Yeah, every time I fed my chickens oyster shell, they always ate their own eggs..... And well they lay around 1030, I can't get the eggs til I come home at like 330 sometimes 400..


----------



## emilieanne (Oct 15, 2012)

Arkie said:


> How much starter do you have left? I'd probably just mix it in with layer style food till it's all gone. Those first few eggs can be really unique, that's where "double-yokers" come from as well!
> 
> Bob


I don't have much left. Probably three nights worth so like 8-10 cups.


----------



## Jodi_berg (Oct 29, 2012)

I keep a light on them as the days get shorter,right now thier lights come on at 6am-8pm I have 18 girls and get 12-13 eggs a day,8 of them are almost 4 years old and those girls still lay, mind you not like the young ladies but they are pulling thier weight. I never eat my girls.A life of free ranging until natural death is thier reward for providing my family with fresh eggs, I haven't bought eggs in 31/2 yrs + and have no plans on going back to supporting an industry that abuses chickens. I have gotten eggs so large they barley fit in my hand,but those only come in the summer when the buggin is good!I also worm every once and a while with eprinex 1/2 cc per chkn directly on thier skin.My ladies look fab.


----------



## emilieanne (Oct 15, 2012)

Jodi_berg said:


> I keep a light on them as the days get shorter,right now thier lights come on at 6am-8pm I have 18 girls and get 12-13 eggs a day,8 of them are almost 4 years old and those girls still lay, mind you not like the young ladies but they are pulling thier weight. I never eat my girls.A life of free ranging until natural death is thier reward for providing my family with fresh eggs, I haven't bought eggs in 31/2 yrs + and have no plans on going back to supporting an industry that abuses chickens. I have gotten eggs so large they barley fit in my hand,but those only come in the summer when the buggin is good!I also worm every once and a while with eprinex 1/2 cc per chkn directly on thier skin.My ladies look fab.

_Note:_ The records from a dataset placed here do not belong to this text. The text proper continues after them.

/-- **All members**: `χ·|S^{(k),1} − S^{(k+n),1}| ≤ C·(L^{−k∕2}ε_m^{−(d+2p+2)} + ε_m)·|T|` for ALL `m, k, n, φ`. [cite: King1986, Thm 3.4 (3.9) p.656] -/
theorem thm34_bound {a msq b₀ p : ℝ} (ha : 0 < a) (hL : 2 ≤ L) (hmsq : 0 < msq) (hb : 0 ≤ b₀) (hp : 0 ≤ p) (m k n : ℕ)
    (φ : Tor (cubeSide (d := d) M₀ L m) → ℝ) :
    kingFreeChi L M₀ b₀ p m φ * |kingFreeS L M₀ a msq m k φ - kingFreeS L M₀ a msq m (k + n) φ|
      ≤ thm34Const a L msq b₀ p d * ((L : ℝ) ^ (-((1 : ℝ) / 2 * k)) * eps L m ^ (-((d : ℝ) + 2 * p + 2)) + eps L m ^ (1 : ℝ)) * (M₀ : ℝ) ^ d := by
  have hε : 0 < eps L m := eps_pos (by omega) m
  have hΘ := thetaUnif_pos ha hL
  have h1L := one_sub_invSq_pos hL
  have hamin : 0 < a * (1 - ((L : ℝ) ^ 2)⁻¹) := mul_pos ha h1L
  have hΛ0 : 0 < lambda0 a L msq d := by unfold lambda0; positivity
  have hd0 : (0 : ℝ) ≤ 4 * d := by positivity
  have hC0 : 0 ≤ thm34Const a L msq b₀ p d := by unfold thm34Const; positivity
  have hrate0 : 0 ≤ (L : ℝ) ^ (-((1 : ℝ) / 2 * k)) := Real.rpow_nonneg (Nat.cast_nonneg L) _
  have hεβ0 : 0 ≤ eps L m ^ (-((d : ℝ) + 2 * p + 2)) := Real.rpow_nonneg hε.le _
  have hε10 : 0 ≤ eps L m ^ (1 : ℝ) := Real.rpow_nonneg hε.le _
  have hRHS0 : 0 ≤ thm34Const a L msq b₀ p d * ((L : ℝ) ^ (-((1 : ℝ) / 2 * k)) * eps L m ^ (-((d : ℝ) + 2 * p + 2)) + eps L m ^ (1 : ℝ))
      * (M₀ : ℝ) ^ d := by positivity
  rcases kingFreeChi_zero_or_one L M₀ b₀ p m φ with hχ | hχ
  · rw [hχ, zero_mul]; exact hRHS0
  rw [hχ, one_mul]
  rcases Nat.eq_zero_or_pos n with hn | hn
  · subst hn; rw [add_zero, sub_self, abs_zero]; exact hRHS0
  have hmono : ∀ {X : ℝ}, X ≤ thm34Const a L msq b₀ p d * ((L : ℝ) ^ (-((1 : ℝ) / 2 * k)) * eps L m ^ (-((d : ℝ) + 2 * p + 2))) * (M₀ : ℝ) ^ d →
      X ≤ thm34Const a L msq b₀ p d * ((L : ℝ) ^ (-((1 : ℝ) / 2 * k)) * eps L m ^ (-((d : ℝ) + 2 * p + 2)) + eps L m ^ (1 : ℝ)) * (M₀ : ℝ) ^ d :=
    fun {X} h => h.trans (by
      apply mul_le_mul_of_nonneg_right _ (by positivity)
      exact mul_le_mul_of_nonneg_left (le_add_of_nonneg_right hε10) hC0)
  rcases Nat.eq_zero_or_pos k with hk | hk
  · subst hk
    apply hmono
    have h := thm34_member_zero (d := d) L M₀ ha hL hmsq hb hp m hn hχ
    rw [zero_add]
    have hrate1 : (L : ℝ) ^ (-((1 : ℝ) / 2 * ((0 : ℕ) : ℝ))) = 1 := by simp
    rw [hrate1, one_mul]
    exact h
  · exact hmono (thm34_member_rate (d := d) L M₀ ha hL hmsq hb hp m hk hn hχ)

Oh my. Should I start worming them? And if so what? 
Our day down here it gets light at 630 and I let them out at three til 545 when it starts to get dark and that's when I feed them also. 
I have 5 though. 
Yeah, we don't use enough eggs in my house to have to buy a dozen a week so when we don't have eggs we get them from my nana and papa. Rarely do we ever get eggs from the store, don't like em.

I currently are on the poultry judging team so when I go to the store and see all the things that are bad with them (eggs, meat, that sorta thing) , It makes me wanna hurl, I find it completely disgusting.
I like learning about what is in my food and about how my foodwas made and stuff like that, so idk I think most if the stuff, animal wise is gross. (Ill eat it but don't like to)

This cracks me up though;


----------



## Arkie (Sep 25, 2012)

Seen that before. Sad thing is it's probably real.

Bob


----------



## emilieanne (Oct 15, 2012)

Arkie said:


> Seen that before. Sad thing is it's probably real.
> 
> Bob


Oh, that guy was being completely serious!


----------



## animalfamily (Nov 23, 2012)

Hmmmm, double-yokers, that's like finding treasure!!


----------



## emilieanne (Oct 15, 2012)

animalfamily said:


> Hmmmm, double-yokers, that's like finding treasure!!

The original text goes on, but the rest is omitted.